Flynn stretches into a lounge against the ropes.

“There are two morons in this match, I have to tell you, are the easiest marks I’ve ever made.”

“A giant blubbering doofus who actually uses the phrase ‘lone-wolf’, who claims he’s going to use his mind to outwrestle his three opponents.”

“When based on his linguistic skills, I couldn’t imagine him using his mind to twist open a jar of pickles.”

“And whatever the Hell Scott Charlotte is…”

“The Devil? Is that it? Is the Sixth or Seventh Devil this year to come to XWF? Soldier then Duke then Ann Thraxx? Somewhere along the line, didn’t Gilmour confess to dong worshipping old Beezlebub?”

“Sorry, Scotty, I think old Glue Gobbling Gilmour beat you too the whole devil entering you schtick.”

“Maybe you should consider trying something that hasn’t been so played out, they’re aren’t new spots on the map.”

Flynn’s wrist wisps through the air as he marks straight down and up.

“Checkmark minus.

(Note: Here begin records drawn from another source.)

import Literature.NumberTheory.LFunctions.WeilTwoPrimeDeflM75YBase
import Literature.NumberTheory.LFunctions.WeilBlockRowsFast
import HarnessLib

/-!
# Deflated two-prime certificate (weilCertDeflM75Y): the Bessel block claim `Hp = C H Cᵀ` (parity 1), rows 50–54, fast check

`WeilCert.checkHpRowT` (linear traversals) instead of the indexed `checkHpRow` decide.  Pure proof file.
-/

noncomputable section

namespace Summit.RiemannHypothesis.RiemannHypothesis.Theorems.EvenWinsBeyondArch

open Literature.NumberTheory.LFunctions

set_option maxHeartbeats 0 in
/-- Fast kernel check of claim row 50 of `Hp = C H Cᵀ` (parity 1; linear traversals, triangular `C`). [folklore] -/
theorem checkHpRowT1_50_weilCertDeflM75Y : weilCertDeflM75YBase.checkHpRowT weilCertDeflM75YHpO 1 50 = true := by
  decide +kernel

/-- Claim row 50 of `Hp = C H Cᵀ` (parity 1), from the fast check. [folklore] -/
theorem checkHpRow1_50_weilCertDeflM75Y : weilCertDeflM75YBase.checkHpRow weilCertDeflM75YHpO 1 50 = true :=
  WeilCert.checkHpRow_of_T checkHpRowT1_50_weilCertDeflM75Y

set_option maxHeartbeats 0 in
/-- Fast kernel check of claim row 51 of `Hp = C H Cᵀ` (parity 1; linear traversals, triangular `C`). [folklore] -/
theorem checkHpRowT1_51_weilCertDeflM75Y : weilCertDeflM75YBase.checkHpRowT weilCertDeflM75YHpO 1 51 = true := by
  decide +kernel

/-- Claim row 51 of `Hp = C H Cᵀ` (parity 1), from the fast check. [folklore] -/
theorem checkHpRow1_51_weilCertDeflM75Y : weilCertDeflM75YBase.checkHpRow weilCertDeflM75YHpO 1 51 = true :=
  WeilCert.checkHpRow_of_T checkHpRowT1_51_weilCertDeflM75Y

set_option maxHeartbeats 0 in
/-- Fast kernel check of claim row 52 of `Hp = C H Cᵀ` (parity 1; linear traversals, triangular `C`). [folklore] -/
theorem checkHpRowT1_52_weilCertDeflM75Y : weilCertDeflM75YBase.checkHpRowT weilCertDeflM75YHpO 1 52 = true := by
  decide +kernel

/-- Claim row 52 of `Hp = C H Cᵀ` (parity 1), from the fast check. [folklore] -/
theorem checkHpRow1_52_weilCertDeflM75Y : weilCertDeflM75YBase.checkHpRow weilCertDeflM75YHpO 1 52 = true :=
  WeilCert.checkHpRow_of_T checkHpRowT1_52_weilCertDeflM75Y

set_option maxHeartbeats 0 in
/-- Fast kernel check of claim row 53 of `Hp = C H Cᵀ` (parity 1; linear traversals, triangular `C`). [folklore] -/
theorem checkHpRowT1_53_weilCertDeflM75Y : weilCertDeflM75YBase.checkHpRowT weilCertDeflM75YHpO 1 53 = true := by
  decide +kernel

/-- Claim row 53 of `Hp = C H Cᵀ` (parity 1), from the fast check. [folklore] -/
theorem checkHpRow1_53_weilCertDeflM75Y : weilCertDeflM75YBase.checkHpRow weilCertDeflM75YHpO 1 53 = true :=
  WeilCert.checkHpRow_of_T checkHpRowT1_53_weilCertDeflM75Y

set_option maxHeartbeats 0 in
/-- Fast kernel check of claim row 54 of `Hp = C H Cᵀ` (parity 1; linear traversals, triangular `C`). [folklore] -/
theorem checkHpRowT1_54_weilCertDeflM75Y : weilCertDeflM75YBase.checkHpRowT weilCertDeflM75YHpO 1 54 = true := by
  decide +kernel

/-- Claim row 54 of `Hp = C H Cᵀ` (parity 1), from the fast check. [folklore] -/
theorem checkHpRow1_54_weilCertDeflM75Y : weilCertDeflM75YBase.checkHpRow weilCertDeflM75YHpO 1 54 = true :=
  WeilCert.checkHpRow_of_T checkHpRowT1_54_weilCertDeflM75Y

end Summit.RiemannHypothesis.RiemannHypothesis.Theorems.EvenWinsBeyondArch
import Literature.Algebra.Homology.NormGroups
import Literature.Algebra.Homology.FiniteCyclicH2CarryCocycle
import HarnessLib

/-!
# For a CYCLIC group the fundamental class of a class module is pinned by its norm residue symbol
# (Serre, *Local Fields* XI §3 / VIII §4; Neukirch, *Bonn Lectures* II §1 (1.9): the reciprocity
# isomorphism is built from the fundamental class, and for `G` cyclic `[f] = [f'] ⟺ Σ_τ f(τ,σ) ≡
# Σ_τ f'(τ,σ) mod N_G A`) — on Mathlib's `groupCohomology`

Topic `Algebra/Homology`; namespace `Literature.Algebra.Homology`.  Proof file: theorems only (no
definition, no named fact, no instance, no notation, no `sorry`; D-0026).  Imports the tree's
`NormGroups` (`IsClassModule.normResidueSymbol`, `normResidueSymbol_nakayamaSum : (Σ_τ φ(τ,g), N₀|K)_φ
= ḡ⁻¹`, `normResidueSymbol_eq_iff`) and `FiniteCyclicH2CarryCocycle` (`FiniteCyclic.H2π_eq_iff_sub_nakayamaSum_mem`:
for `G = ⟨σ⟩`, `[f] = [f'] ⟺ Σ_τ f(τ,σ) − Σ_τ f'(τ,σ) ∈ N_G A`).

**`IsClassModule.H2π_eq_of_normResidueSymbol_eq`**: for a finite CYCLIC group `G` and two
class-module structures `(A, [φ])`, `(A, [φ'])` on the same module whose norm residue symbols
`A^G → G^{ab}` agree, `[φ] = [φ']`.  (Both symbols send `Σ_τ φ'(τ, σ)` to `σ̄⁻¹`; equal symbols of
`Σ_τ φ(τ,σ)` and `Σ_τ φ'(τ,σ)` mean these differ by a norm; for cyclic `G` that is `[φ] = [φ']`.)  For
non-cyclic `G` this fails (`[φ'] = r[φ]` with `r ≡ 1` mod the exponent of `G^{ab}` has the same symbol),
so cyclicity is essential.  Use: the classes of the tree's `exists_isClassModule_normResidueSymbol_eq`
(idèle classes of a cyclic extension of number fields, norm residue symbol = the Artin map) and
`UnitsLayer.exists_isClassModule_units_normResidueSymbol_eq` (local) are UNIQUE —
`IsClassModule.H2π_eq_of_normResidueSymbol_eq_hom` (symbols prescribed by one homomorphism).

## References
* J.-P. Serre, *Local Fields*, GTM 67 (1979), VIII §4 (Cor. to Prop. 6 and Remark), XI §3. [Serre1979]
* J. Neukirch, *Class Field Theory — The Bonn Lectures* (2013), II §1 Thm. (1.9) and the Nakayama map.
  [Neukirch2013]
-/

noncomputable section

open CategoryTheory CategoryTheory.Limits groupCohomology

namespace Literature.Algebra.Homology

-- As in the tree's `NormGroups`: for an abstract `A : Rep ℤ G` the `ℤ`-module structure carried by
-- `A` (`A.hV2`) and Mathlib's generic `AddCommGroup.toIntModule` are not definitionally equal; the
-- generic instance is disabled in this file so that `A.ρ.invariants` elaborates with `A`'s structure.
attribute [-instance] AddCommGroup.toIntModule

variable {G : Type} [Group G] [Fintype G] {A : Rep.{0} ℤ G} {φ φ' : cocycles₂ A}

/-- **For `G` cyclic, two fundamental classes of the same module with the same norm residue symbol are
equal**: `(·, N₀|K)_φ = (·, N₀|K)_{φ'}` on `A^G` ⟹ `[φ] = [φ']` in `H²(G, A)`.
[cite: Serre1979, VIII §4 (Corollary to Prop. 6 and Remark)][cite: Neukirch2013, Part II §1 Thm. (1.9)] -/
theorem IsClassModule.H2π_eq_of_normResidueSymbol_eq [IsCyclic G] (hA : IsClassModule A φ)
    (hA' : IsClassModule A φ')
    (h : ∀ a : A.ρ.invariants, hA.normResidueSymbol a = hA'.normResidueSymbol a) :
    H2π A φ = H2π A φ' := by
  obtain ⟨σ, hσ⟩ := IsCyclic.exists_generator (α := G)
  rw [FiniteCyclic.H2π_eq_iff_sub_nakayamaSum_mem σ hσ A]
  have key : hA.normResidueSymbol (Nakayama.nakayamaSum φ σ) =
      hA.normResidueSymbol (Nakayama.nakayamaSum φ' σ) := by
    rw [hA.normResidueSymbol_nakayamaSum, h, hA'.normResidueSymbol_nakayamaSum]
  exact (hA.normResidueSymbol_eq_iff _ _).1 key

/-- The same with the symbols prescribed by one homomorphism `ψ` on a set of generators of `A^G`: if
`(s i, ·)_φ = ψ i = (s i, ·)_{φ'}` for a family `s` spanning `A^G` additively, then `[φ] = [φ']`
(`G` cyclic). [cite: Neukirch2013, Part II §1 Thm. (1.9)] -/
theorem IsClassModule.H2π_eq_of_normResidueSymbol_eq_on_span [IsCyclic G] (hA : IsClassModule A φ)
    (hA' : IsClassModule A φ') {ι : Type} (s : ι → A.ρ.invariants)
    (hs : AddSubgroup.closure (Set.range s) = ⊤)
    (h : ∀ i, hA.normResidueSymbol (s i) = hA'.normResidueSymbol (s i)) :
    H2π A φ = H2π A φ' := by
  refine hA.H2π_eq_of_normResidueSymbol_eq hA' fun a => ?_
  have ha : a ∈ AddSubgroup.closure (Set.range s) := by rw [hs]; exact AddSubgroup.mem_top a
  -- both symbols are homomorphisms `A^G →+ G^{ab}` (written additively): compare on the closure
  have hhom : ∀ b ∈ AddSubgroup.closure (Set.range s), hA.normResidueHom b = hA'.normResidueHom b := by
    intro b hb
    induction hb using AddSubgroup.closure_induction with
    | mem x hx =>
      obtain ⟨i, rfl⟩ := hx
      rw [IsClassModule.normResidueHom_apply, IsClassModule.normResidueHom_apply, h i]
    | zero => rw [map_zero, map_zero]
    | add x y _ _ hx hy => rw [map_add, map_add, hx, hy]
    | neg x _ hx => rw [map_neg, map_neg, hx]
  have := hhom a ha
  rw [IsClassModule.normResidueHom_apply, IsClassModule.normResidueHom_apply] at this
  exact Additive.ofMul.injective this

end Literature.Algebra.Homology

end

Please re-do the assignment.”

Flynn then blinks and grins.

“Finally, good old Mr. Satellite.”

“Oh, Satellite. If there’s one thing I love, it’s a little heated back and forth. And I appreciate you hitting me on things like how old I am, how past my hay day…”

“Give Michael James my compliments at whatever Trash Talk-for-Rejects writing workshop you two are frequenting.”

“And that point on Dukey. Man, you sure got me, Satellite.”

“I mean, I didn’t get Madison interfering on my behalf when you found a way to the unthinkable.”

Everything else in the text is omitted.